Not sure how to begin to troubleshoot the problem, it feels that something trips and all communication to Redis is lost. What logging or anything I can do to get more information about what is getting lost/timed out?

Also, we are using custom ClusterClientOptions:
        return ClusterClientOptions.builder()
                .topologyRefreshOptions(ClusterTopologyRefreshOptions.builder()
                        .enablePeriodicRefresh(Duration.ofMinutes(3))
                        .enableAllAdaptiveRefreshTriggers()
                        .build())
                .timeoutOptions(TimeoutOptions.builder()
                        .timeoutCommands(true)
                        .fixedTimeout(Duration.of(10, ChronoUnit.SECONDS))
                        .build())
                .build();

Also, I noticed that if I remove enableAllAdaptiveRefreshTriggers() -- there is no noticeable CPU increase with 5.1.6.RELEASE\

Thanks in advance and best regards,
Valery

vleu...@gmail.com

unread,
Jun 25, 2019, 9:35:27 AM6/25/19
to lettuce-redis-client-users
Also, forgot to mention that Redis cluster is healthy and there are no topology changes in it.

Mark Paluch

unread,
Jun 26, 2019, 2:15:54 AM6/26/19
to lettuce-redis-client-users
Hi Valery, 

you're already the second one to report CPU spikes [0] with Redis Cluster. We need to investigate what's causing these.

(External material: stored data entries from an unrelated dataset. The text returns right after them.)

import Summits.Ventures.Crystal3D.Theorems.StickyWulffConstantNoReconstructionGainThirdLatticeCoverA
import Mathlib.Analysis.InnerProductSpace.Projection.Reflection
import Mathlib.GroupTheory.Perm.Sign
import Mathlib.Data.Fin.Tuple.Sort
import HarnessLib

/-!
# The cube group on the four `{111}` families, II: every permutation, sorting the normal

HONEST FRAMING. Part of the venture `Summits/Ventures/Crystal3D` (cell `crystal3d-full`), helper
`--supports` the crux `NoReconstructionGain` (stmt-Ventures-19144, route
`route-Ventures-StickyWulffConstant`), line `adhesion`; second half of the covering lemma (part I:
`…ThirdLatticeCoverA`).

By swap induction over `S₄` every permutation of the four family normals `N_0..N_3` is realised, up
to a global sign removed with the central inversion, by a lattice isometry (a product of bond
half-turns); sorting the components `⟪N_f, ν⟫` decreasingly (`Tuple.sort`) puts any `ν` into the
fundamental cone `⟪N_0,ν⟫ ≥ ⟪N_1,ν⟫ ≥ ⟪N_2,ν⟫ ≥ ⟪N_3,ν⟫`, whose facets are `⟪h, ν⟫ ≤ 0` for the six
heads `h = (3/4)(N_b − N_a)` (`a < b`) of `fourFamilyBarlowFilm_slab`.

* `halfTurn_step` — the transposition step, uniform in `a ≠ b : Fin 4`;
* `exists_latticeIso_perm` — every `σ ∈ S₄` by a lattice isometry, exactly;
* `exists_latticeIso_sorting` — **covering lemma**: for every `ν` a lattice isometry `g` (with
  `g Λ₀ = Λ₀`) such that `⟪g h, ν⟫ ≤ 0` for the six heads.

WHAT THIS IS NOT: the film theorem (next file, with `…FourFamilyOrbit`); F-C1 not moved.
-/

noncomputable section

namespace Summit.Ventures.Crystal3D.Theorems

open Summit.Ventures.Crystal3D Finset
open Literature.MathematicalPhysics.StatisticalMechanics (barlowPos fccStacking barlowOffset layerNormal constHagg
  haggLabel_const barlowPos_apply_zero barlowPos_apply_one barlowPos_apply_two mem_barlowStacking_iff)
open scoped InnerProductSpace

/-- **The transposition step**: for families `a ≠ b` a lattice isometry with
`R N_h = −N_(swap a b h)` for all four families. -/
theorem halfTurn_step (a b : Fin 4) (hab : a ≠ b) :
    ∃ R : EuclideanSpace ℝ (Fin 3) ≃ₗᵢ[ℝ] EuclideanSpace ℝ (Fin 3),
      (∀ p ∈ fccStacking 1 (Real.sqrt (2 / 3)), R p ∈ fccStacking 1 (Real.sqrt (2 / 3))) ∧
      (∀ p ∈ fccStacking 1 (Real.sqrt (2 / 3)), R.symm p ∈ fccStacking 1 (Real.sqrt (2 / 3))) ∧
      ∀ h : Fin 4, R ((![((1 / 3 : ℝ) • barlowPos 1 (Real.sqrt (2 / 3)) constHagg 3 (-1) (-1)), ((1 / 3 : ℝ) • barlowPos 1 (Real.sqrt (2 / 3)) constHagg (-1) (-1) 3), ((1 / 3 : ℝ) • barlowPos 1 (Real.sqrt (2 / 3)) constHagg (-1) 3 (-1)), ((1 / 3 : ℝ) • barlowPos 1 (Real.sqrt (2 / 3)) constHagg (-1) (-1) (-1))] : Fin 4 → EuclideanSpace ℝ (Fin 3)) h) = -((![((1 / 3 : ℝ) • barlowPos 1 (Real.sqrt (2 / 3)) constHagg 3 (-1) (-1)), ((1 / 3 : ℝ) • barlowPos 1 (Real.sqrt (2 / 3)) constHagg (-1) (-1) 3), ((1 / 3 : ℝ) • barlowPos 1 (Real.sqrt (2 / 3)) constHagg (-1) 3 (-1)), ((1 / 3 : ℝ) • barlowPos 1 (Real.sqrt (2 / 3)) constHagg (-1) (-1) (-1))] : Fin 4 → EuclideanSpace ℝ (Fin 3)) (Equiv.swap a b h)) := by
  fin_cases a <;> fin_cases b
  · exact absurd rfl hab
  · obtain ⟨R, h1, h2, e0, e1, e2, e3⟩ := halfTurn_step_01
    refine ⟨R, h1, h2, fun h => ?_⟩
    fin_cases h
    · simpa [Equiv.swap_apply_def] using e0
    · simpa [Equiv.swap_apply_def] using e1
    · simpa [Equiv.swap_apply_def] using e2
    · simpa [Equiv.swap_apply_def] using e3
  · obtain ⟨R, h1, h2, e0, e1, e2, e3⟩ := halfTurn_step_02
    refine ⟨R, h1, h2, fun h => ?_⟩
    fin_cases h
    · simpa [Equiv.swap_apply_def] using e0
    · simpa [Equiv.swap_apply_def] using e1
    · simpa [Equiv.swap_apply_def] using e2
    · simpa [Equiv.swap_apply_def] using e3
  · obtain ⟨R, h1, h2, e0, e1, e2, e3⟩ := halfTurn_step_03
    refine ⟨R, h1, h2, fun h => ?_⟩
    fin_cases h
    · simpa [Equiv.swap_apply_def] using e0
    · simpa [Equiv.swap_apply_def] using e1
    · simpa [Equiv.swap_apply_def] using e2
    · simpa [Equiv.swap_apply_def] using e3
  · obtain ⟨R, h1, h2, e0, e1, e2, e3⟩ := halfTurn_step_01
    refine ⟨R, h1, h2, fun h => ?_⟩
    fin_cases h
    · simpa [Equiv.swap_apply_def] using e0
    · simpa [Equiv.swap_apply_def] using e1
    · simpa [Equiv.swap_apply_def] using e2
    · simpa [Equiv.swap_apply_def] using e3
  · exact absurd rfl hab
  · obtain ⟨R, h1, h2, e0, e1, e2, e3⟩ := halfTurn_step_12
    refine ⟨R, h1, h2, fun h => ?_⟩
    fin_cases h
    · simpa [Equiv.swap_apply_def] using e0
    · simpa [Equiv.swap_apply_def] using e1
    · simpa [Equiv.swap_apply_def] using e2
    · simpa [Equiv.swap_apply_def] using e3
  · obtain ⟨R, h1, h2, e0, e1, e2, e3⟩ := halfTurn_step_13
    refine ⟨R, h1, h2, fun h => ?_⟩
    fin_cases h
    · simpa [Equiv.swap_apply_def] using e0
    · simpa [Equiv.swap_apply_def] using e1
    · simpa [Equiv.swap_apply_def] using e2
    · simpa [Equiv.swap_apply_def] using e3
  · obtain ⟨R, h1, h2, e0, e1, e2, e3⟩ := halfTurn_step_02
    refine ⟨R, h1, h2, fun h => ?_⟩
    fin_cases h
    · simpa [Equiv.swap_apply_def] using e0
    · simpa [Equiv.swap_apply_def] using e1
    · simpa [Equiv.swap_apply_def] using e2
    · simpa [Equiv.swap_apply_def] using e3
  · obtain ⟨R, h1, h2, e0, e1, e2, e3⟩ := halfTurn_step_12
    refine ⟨R, h1, h2, fun h => ?_⟩
    fin_cases h
    · simpa [Equiv.swap_apply_def] using e0
    · simpa [Equiv.swap_apply_def] using e1
    · simpa [Equiv.swap_apply_def] using e2
    · simpa [Equiv.swap_apply_def] using e3
  · exact absurd rfl hab
  · obtain ⟨R, h1, h2, e0, e1, e2, e3⟩ := halfTurn_step_23
    refine ⟨R, h1, h2, fun h => ?_⟩
    fin_cases h
    · simpa [Equiv.swap_apply_def] using e0
    · simpa [Equiv.swap_apply_def] using e1
    · simpa [Equiv.swap_apply_def] using e2
    · simpa [Equiv.swap_apply_def] using e3
  · obtain ⟨R, h1, h2, e0, e1, e2, e3⟩ := halfTurn_step_03
    refine ⟨R, h1, h2, fun h => ?_⟩
    fin_cases h
    · simpa [Equiv.swap_apply_def] using e0
    · simpa [Equiv.swap_apply_def] using e1
    · simpa [Equiv.swap_apply_def] using e2
    · simpa [Equiv.swap_apply_def] using e3
  · obtain ⟨R, h1, h2, e0, e1, e2, e3⟩ := halfTurn_step_13
    refine ⟨R, h1, h2, fun h => ?_⟩
    fin_cases h
    · simpa [Equiv.swap_apply_def] using e0
    · simpa [Equiv.swap_apply_def] using e1
    · simpa [Equiv.swap_apply_def] using e2
    · simpa [Equiv.swap_apply_def] using e3
  · obtain ⟨R, h1, h2, e0, e1, e2, e3⟩ := halfTurn_step_23
    refine ⟨R, h1, h2, fun h => ?_⟩
    fin_cases h
    · simpa [Equiv.swap_apply_def] using e0
    · simpa [Equiv.swap_apply_def] using e1
    · simpa [Equiv.swap_apply_def] using e2
    · simpa [Equiv.swap_apply_def] using e3
  · exact absurd rfl hab

/-- **Every permutation of the four families is realised by a lattice isometry.** -/
theorem exists_latticeIso_perm (σ : Equiv.Perm (Fin 4)) :
    ∃ g : EuclideanSpace ℝ (Fin 3) ≃ₗᵢ[ℝ] EuclideanSpace ℝ (Fin 3),
      (∀ p ∈ fccStacking 1 (Real.sqrt (2 / 3)), g p ∈ fccStacking 1 (Real.sqrt (2 / 3))) ∧
      (∀ p ∈ fccStacking 1 (Real.sqrt (2 / 3)), g.symm p ∈ fccStacking 1 (Real.sqrt (2 / 3))) ∧
      ∀ h : Fin 4, g ((![((1 / 3 : ℝ) • barlowPos 1 (Real.sqrt (2 / 3)) constHagg 3 (-1) (-1)), ((1 / 3 : ℝ) • barlowPos 1 (Real.sqrt (2 / 3)) constHagg (-1) (-1) 3), ((1 / 3 : ℝ) • barlowPos 1 (Real.sqrt (2 / 3)) constHagg (-1) 3 (-1)), ((1 / 3 : ℝ) • barlowPos 1 (Real.sqrt (2 / 3)) constHagg (-1) (-1) (-1))] : Fin 4 → EuclideanSpace ℝ (Fin 3)) h) = (![((1 / 3 : ℝ) • barlowPos 1 (Real.sqrt (2 / 3)) constHagg 3 (-1) (-1)), ((1 / 3 : ℝ) • barlowPos 1 (Real.sqrt (2 / 3)) constHagg (-1) (-1) 3), ((1 / 3 : ℝ) • barlowPos 1 (Real.sqrt (2 / 3)) constHagg (-1) 3 (-1)), ((1 / 3 : ℝ) • barlowPos 1 (Real.sqrt (2 / 3)) constHagg (-1) (-1) (-1))] : Fin 4 → EuclideanSpace ℝ (Fin 3)) (σ h) := by
  have key : ∃ g : EuclideanSpace ℝ (Fin 3) ≃ₗᵢ[ℝ] EuclideanSpace ℝ (Fin 3), ∃ ε : ℝ, (ε = 1 ∨ ε = -1) ∧
      (∀ p ∈ fccStacking 1 (Real.sqrt (2 / 3)), g p ∈ fccStacking 1 (Real.sqrt (2 / 3))) ∧
      (∀ p ∈ fccStacking 1 (Real.sqrt (2 / 3)), g.symm p ∈ fccStacking 1 (Real.sqrt (2 / 3))) ∧
      ∀ h : Fin 4, g ((![((1 / 3 : ℝ) • barlowPos 1 (Real.sqrt (2 / 3)) constHagg 3 (-1) (-1)), ((1 / 3 : ℝ) • barlowPos 1 (Real.sqrt (2 / 3)) constHagg (-1) (-1) 3), ((1 / 3 : ℝ) • barlowPos 1 (Real.sqrt (2 / 3)) constHagg (-1) 3 (-1)), ((1 / 3 : ℝ) • barlowPos 1 (Real.sqrt (2 / 3)) constHagg (-1) (-1) (-1))] : Fin 4 → EuclideanSpace ℝ (Fin 3)) h) = ε • (![((1 / 3 : ℝ) • barlowPos 1 (Real.sqrt (2 / 3)) constHagg 3 (-1) (-1)), ((1 / 3 : ℝ) • barlowPos 1 (Real.sqrt (2 / 3)) constHagg (-1) (-1) 3), ((1 / 3 : ℝ) • barlowPos 1 (Real.sqrt (2 / 3)) constHagg (-1) 3 (-1)), ((1 / 3 : ℝ) • barlowPos 1 (Real.sqrt (2 / 3)) constHagg (-1) (-1) (-1))] : Fin 4 → EuclideanSpace ℝ (Fin 3)) (σ h) := by
    induction σ using Equiv.Perm.swap_induction_on with
    | one =>
      exact ⟨LinearIsometryEquiv.refl ℝ _, 1, Or.inl rfl, fun p hp => hp, fun p hp => hp,
        fun h => by simp⟩
    | swap_mul f x y hxy ih =>
      obtain ⟨g, ε, hε, hg, hg', hN⟩ := ih
      obtain ⟨R, hR1, hR2, hRN⟩ := halfTurn_step x y hxy
      refine ⟨g.trans R, -ε, ?_, ?_, ?_, fun h => ?_⟩
      · rcases hε with rfl | rfl <;> simp
      · intro p hp
        rw [LinearIsometryEquiv.trans_apply]
        exact hR1 _ (hg p hp)
      · intro p hp
        rw [LinearIsometryEquiv.symm_trans, LinearIsometryEquiv.trans_apply]
        exact hg' _ (hR2 p hp)
      · rw [LinearIsometryEquiv.trans_apply, hN, map_smul, hRN, Equiv.Perm.mul_apply, smul_neg, neg_smul]
  obtain ⟨g, ε, hε, hg, hg', hN⟩ := key
  rcases hε with rfl | rfl
  · exact ⟨g, hg, hg', fun h => by rw [hN, one_smul]⟩
  · refine ⟨g.trans (LinearIsometryEquiv.neg ℝ), ?_, ?_, fun h => ?_⟩
    · intro p hp
      rw [LinearIsometryEquiv.trans_apply, LinearIsometryEquiv.coe_neg]
      exact fcc_neg_mem (hg p hp)
    · intro p hp
      rw [LinearIsometryEquiv.symm_trans, LinearIsometryEquiv.trans_apply, LinearIsometryEquiv.symm_neg,
        LinearIsometryEquiv.coe_neg]
      exact hg' _ (fcc_neg_mem hp)
    · rw [LinearIsometryEquiv.trans_apply, hN, LinearIsometryEquiv.coe_neg]
      simp

/-- **Covering lemma**: for every `ν` there is a lattice isometry `g` with `⟪g h, ν⟫ ≤ 0` for the six
heads of the fundamental cone (sort the four family components of `ν`). -/
theorem exists_latticeIso_sorting (ν : EuclideanSpace ℝ (Fin 3)) :
    ∃ g : EuclideanSpace ℝ (Fin 3) ≃ₗᵢ[ℝ] EuclideanSpace ℝ (Fin 3),
      (∀ p ∈ fccStacking 1 (Real.sqrt (2 / 3)), g p ∈ fccStacking 1 (Real.sqrt (2 / 3))) ∧
      (∀ p ∈ fccStacking 1 (Real.sqrt (2 / 3)), g.symm p ∈ fccStacking 1 (Real.sqrt (2 / 3))) ∧
      ∀ e ∈ ([barlowPos 1 (Real.sqrt (2 / 3)) constHagg 0 1 (-1), -barlowPos 1 (Real.sqrt (2 / 3)) constHagg 1 0 0, -barlowPos 1 (Real.sqrt (2 / 3)) constHagg 0 1 0,
      barlowPos 1 (Real.sqrt (2 / 3)) constHagg (-1) 0 1, -barlowPos 1 (Real.sqrt (2 / 3)) constHagg 0 0 1, barlowPos 1 (Real.sqrt (2 / 3)) constHagg (-1) 1 0] : List (EuclideanSpace ℝ (Fin 3))), ⟪g e, ν⟫_ℝ ≤ 0 := by
  obtain ⟨g, hg, hg', hN⟩ := exists_latticeIso_perm (Tuple.sort (fun f : Fin 4 => -⟪(![((1 / 3 : ℝ) • barlowPos 1 (Real.sqrt (2 / 3)) constHagg 3 (-1) (-1)), ((1 / 3 : ℝ) • barlowPos 1 (Real.sqrt (2 / 3)) constHagg (-1) (-1) 3), ((1 / 3 : ℝ) • barlowPos 1 (Real.sqrt (2 / 3)) constHagg (-1) 3 (-1)), ((1 / 3 : ℝ) • barlowPos 1 (Real.sqrt (2 / 3)) constHagg (-1) (-1) (-1))] : Fin 4 → EuclideanSpace ℝ (Fin 3)) f, ν⟫_ℝ))
  have hmono := Tuple.monotone_sort (fun f : Fin 4 => -⟪(![((1 / 3 : ℝ) • barlowPos 1 (Real.sqrt (2 / 3)) constHagg 3 (-1) (-1)), ((1 / 3 : ℝ) • barlowPos 1 (Real.sqrt (2 / 3)) constHagg (-1) (-1) 3), ((1 / 3 : ℝ) • barlowPos 1 (Real.sqrt (2 / 3)) constHagg (-1) 3 (-1)), ((1 / 3 : ℝ) • barlowPos 1 (Real.sqrt (2 / 3)) constHagg (-1) (-1) (-1))] : Fin 4 → EuclideanSpace ℝ (Fin 3)) f, ν⟫_ℝ)
  refine ⟨g, hg, hg', ?_⟩
  have heads : ∀ e ∈ ([barlowPos 1 (Real.sqrt (2 / 3)) constHagg 0 1 (-1), -barlowPos 1 (Real.sqrt (2 / 3)) constHagg 1 0 0, -barlowPos 1 (Real.sqrt (2 / 3)) constHagg 0 1 0,
      barlowPos 1 (Real.sqrt (2 / 3)) constHagg (-1) 0 1, -barlowPos 1 (Real.sqrt (2 / 3)) constHagg 0 0 1, barlowPos 1 (Real.sqrt (2 / 3)) constHagg (-1) 1 0] : List (EuclideanSpace ℝ (Fin 3))),
      ∃ a b : Fin 4, a < b ∧ e = (3 / 4 : ℝ) • ((![((1 / 3 : ℝ) • barlowPos 1 (Real.sqrt (2 / 3)) constHagg 3 (-1) (-1)), ((1 / 3 : ℝ) • barlowPos 1 (Real.sqrt (2 / 3)) constHagg (-1) (-1) 3), ((1 / 3 : ℝ) • barlowPos 1 (Real.sqrt (2 / 3)) constHagg (-1) 3 (-1)), ((1 / 3 : ℝ) • barlowPos 1 (Real.sqrt (2 / 3)) constHagg (-1) (-1) (-1))] : Fin 4 → EuclideanSpace ℝ (Fin 3)) b - (![((1 / 3 : ℝ) • barlowPos 1 (Real.sqrt (2 / 3)) constHagg 3 (-1) (-1)), ((1 / 3 : ℝ) • barlowPos 1 (Real.sqrt (2 / 3)) constHagg (-1) (-1) 3), ((1 / 3 : ℝ) • barlowPos 1 (Real.sqrt (2 / 3)) constHagg (-1) 3 (-1)), ((1 / 3 : ℝ) • barlowPos 1 (Real.sqrt (2 / 3)) constHagg (-1) (-1) (-1))] : Fin 4 → EuclideanSpace ℝ (Fin 3)) a) := by
    intro e he
    simp only [List.mem_cons, List.mem_nil_iff, or_false] at he
    rcases he with rfl | rfl | rfl | rfl | rfl | rfl
    · refine ⟨1, 2, by decide, ?_⟩
      simp only [Fin.isValue, Matrix.cons_val]
      rw [show (barlowPos 1 (Real.sqrt (2 / 3)) constHagg 0 1 (-1) : EuclideanSpace ℝ (Fin 3)) = -barlowPos 1 (Real.sqrt (2 / 3)) constHagg 0 (-1) 1 by rw [← barlowPos_fcc_neg 0 (-1) 1]; simp only [neg_zero, neg_neg]]
      exact head_combo 0 (-1) 1 (-1) (-1) 3 (-1) 3 (-1) (by norm_num) (by norm_num) (by norm_num)
    · refine ⟨0, 3, by decide, ?_⟩
      simp only [Fin.isValue, Matrix.cons_val]
      exact head_combo 1 0 0 3 (-1) (-1) (-1) (-1) (-1) (by norm_num) (by norm_num) (by norm_num)
    · refine ⟨2, 3, by decide, ?_⟩
      simp only [Fin.isValue, Matrix.cons_val]
      exact head_combo 0 1 0 (-1) 3 (-1) (-1) (-1) (-1) (by norm_num) (by norm_num) (by norm_num)
    · refine ⟨0, 1, by decide, ?_⟩
      simp only [Fin.isValue, Matrix.cons_val]
      rw [show (barlowPos 1 (Real.sqrt (2 / 3)) constHagg (-1) 0 1 : EuclideanSpace ℝ (Fin 3)) = -barlowPos 1 (Real.sqrt (2 / 3)) constHagg 1 0 (-1) by rw [← barlowPos_fcc_neg 1 0 (-1)]; simp only [neg_zero, neg_neg]]
      exact head_combo 1 0 (-1) 3 (-1) (-1) (-1) (-1) 3 (by norm_num) (by norm_num) (by norm_num)
    · refine ⟨1, 3, by decide, ?_⟩
      simp only [Fin.isValue, Matrix.cons_val]
      exact head_combo 0 0 1 (-1) (-1) 3 (-1) (-1) (-1) (by norm_num) (by norm_num) (by norm_num)
    · refine ⟨0, 2, by decide, ?_⟩
      simp only [Fin.isValue, Matrix.cons_val]
      rw [show (barlowPos 1 (Real.sqrt (2 / 3)) constHagg (-1) 1 0 : EuclideanSpace ℝ (Fin 3)) = -barlowPos 1 (Real.sqrt (2 / 3)) constHagg 1 (-1) 0 by rw [← barlowPos_fcc_neg 1 (-1) 0]; simp only [neg_zero, neg_neg]]
      exact head_combo 1 (-1) 0 3 (-1) (-1) (-1) 3 (-1) (by norm_num) (by norm_num) (by norm_num)
  intro e he
  obtain ⟨a, b, hab, rfl⟩ := heads e he
  rw [map_smul, map_sub, hN, hN, real_inner_smul_left, inner_sub_left]
  have hle := hmono hab.le
  simp only [Function.comp] at hle
  linarith

end Summit.Ventures.Crystal3D.Theorems

end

Command timeouts are a quite broad category of issues. You can enable debug logging for io.lettuce.core.protocol. Logging settings are cached once Lettuce is started so you need to restart your JVM to enable logging. Timeouts happen when Lettuce does not see a response in time for a command. This can be due to real network issues, slow Redis, usage of blocking commands, high CPU consumption on your App server or protocol issues that requests are no longer correlated to responses.

Cheers, 
Mark


vleu...@gmail.com

unread,
Jun 26, 2019, 2:56:21 AM6/26/19
to lettuce-redis-client-users
Hey Mark!

So far I managed to isolate the problem to switching Lettuce to 5.1.7. And 5.1.6 works fine but with higher CPU (disabling enableAllAdaptiveRefreshTriggers reduced CPU noticeably)

The problem with lettuce debug logging is that is too verbose for production. Our Graylog servers gets overwhelmed in couple minutes (literally millions of messages from Lettuce, Graylog can keep up with only like 10k messages per second, others are queued and this queue will grow up very large -- hours if kept for something like 30 minutes with Lettuce debug logging).

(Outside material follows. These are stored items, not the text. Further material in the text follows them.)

/-- A degree-one polynomial evaluates as `q·n + a` with `q` its leading coefficient and `a` its constant
term. [folklore] -/
theorem eval_eq (hdeg : (f 0).natDegree = 1) (n : ℤ) :
    (f 0).eval n = (f 0).leadingCoeff * n + (f 0).coeff 0 := by
  have h := eq_X_add_C_of_natDegree_le_one (p := f 0) hdeg.le
  have hlc : (f 0).leadingCoeff = (f 0).coeff 1 := by rw [leadingCoeff, hdeg]
  conv_lhs => rw [h]
  rw [eval_add, eval_mul, eval_C, eval_X, eval_C, hlc]

/-- The product over `Fin 1` of the values is the single value `q·n + a`. [folklore] -/
theorem prod_eval_eq (hdeg : (f 0).natDegree = 1) (n : ℤ) :
    ∏ i, (f i).eval n = (f 0).leadingCoeff * n + (f 0).coeff 0 := by
  rw [Fin.prod_univ_one, eval_eq hdeg]

/-- No fixed prime divisor forces `gcd(q, a) = 1`: a prime dividing the leading coefficient does not
divide the constant term. [folklore] -/
theorem not_dvd_coeff_zero (hf : IsBatemanHornSystem f) (hdeg : (f 0).natDegree = 1) {p : ℕ}
    (hp : p.Prime) (hpq : (p : ℤ) ∣ (f 0).leadingCoeff) : ¬ (p : ℤ) ∣ (f 0).coeff 0 := by
  intro hpa
  have hlt := hf.hasNoFixedPrimeDivisor p hp
  unfold polyRootCountMod at hlt
  have hall : ((range p).filter fun n : ℕ => (p : ℤ) ∣ ∏ i, (f i).eval (n : ℤ)) = range p := by
    refine Finset.filter_true_of_mem fun n _ => ?_
    rw [prod_eval_eq hdeg]
    exact (hpq.mul_right _).add hpa
  rw [hall, card_range] at hlt
  exact lt_irrefl _ hlt

/-- `ω_f(p)` for a degree-one Bateman–Horn system `(qX + a)`: no root modulo `p ∣ q` (as then `p ∤ a`),
exactly one root modulo `p ∤ q`. [folklore] -/
theorem polyRootCountMod_eq (hf : IsBatemanHornSystem f) (hdeg : (f 0).natDegree = 1) {p : ℕ}
    (hp : p.Prime) : polyRootCountMod f p = if (p : ℤ) ∣ (f 0).leadingCoeff then 0 else 1 := by
  haveI := Fact.mk hp
  set q : ℤ := (f 0).leadingCoeff with hq
  set a : ℤ := (f 0).coeff 0 with ha
  unfold polyRootCountMod
  have hcast : ∀ n : ℕ, ((p : ℤ) ∣ ∏ i, (f i).eval (n : ℤ)) ↔ ((q : ZMod p) * n + (a : ZMod p) = 0) := by
    intro n
    rw [prod_eval_eq hdeg, ← ZMod.intCast_zmod_eq_zero_iff_dvd]
    push_cast
    rfl
  simp_rw [hcast]
  split_ifs with hpq
  · rw [card_eq_zero, filter_eq_empty_iff]
    intro n _ h0
    rw [(ZMod.intCast_zmod_eq_zero_iff_dvd q p).mpr hpq, zero_mul, zero_add,
      ZMod.intCast_zmod_eq_zero_iff_dvd] at h0
    exact not_dvd_coeff_zero hf hdeg hp hpq h0
  · have hq0 : (q : ZMod p) ≠ 0 := by rwa [Ne, ZMod.intCast_zmod_eq_zero_iff_dvd]
    set r : ZMod p := -(a : ZMod p) / q with hr
    have hset : (range p).filter (fun n : ℕ => (q : ZMod p) * n + a = 0) = {r.val} := by
      ext n
      simp only [mem_filter, mem_range, mem_singleton]
      constructor
      · rintro ⟨hn, h0⟩
        have : (n : ZMod p) = r := by
          rw [hr, eq_div_iff hq0]
          linear_combination h0
        rw [← this, ZMod.val_natCast, Nat.mod_eq_of_lt hn]
      · rintro rfl
        refine ⟨ZMod.val_lt r, ?_⟩
        rw [ZMod.natCast_zmod_val, hr]
        field_simp
        ring
    rw [hset, card_singleton]

/-- The leading coefficient of a Bateman–Horn member, as a natural number, is positive and casts back.
[folklore] -/
theorem leadingCoeff_toNat (hf : IsBatemanHornSystem f) :
    0 < (f 0).leadingCoeff.toNat ∧ (((f 0).leadingCoeff.toNat : ℕ) : ℤ) = (f 0).leadingCoeff := by
  have hq : 0 < (f 0).leadingCoeff := hf.leadingCoeff_pos 0
  exact ⟨by omega, Int.toNat_of_nonneg hq.le⟩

And the problem with timeout exception manifests in couple hours of running on prod, so we will not notice those exceptions in time.

Maybe I could turn on debug logging only on some specific classes, like those responsible for topology updates?

Also, I noticed that on Info level Lettuce is very quite, there are almost no log messages.

Any thoughts?

Mark Paluch

unread,
Jun 26, 2019, 6:28:02 AM6/26/19
to lettuce-redis-client-users
I already feared that debug logging and a long time until you can reproduce the issue is not the best approach.
I pushed two changes to master to reduce object allocations during cluster topology refresh (see Lettuce 5.2.0.BUILD-SNAPSHOT, [0] [1]).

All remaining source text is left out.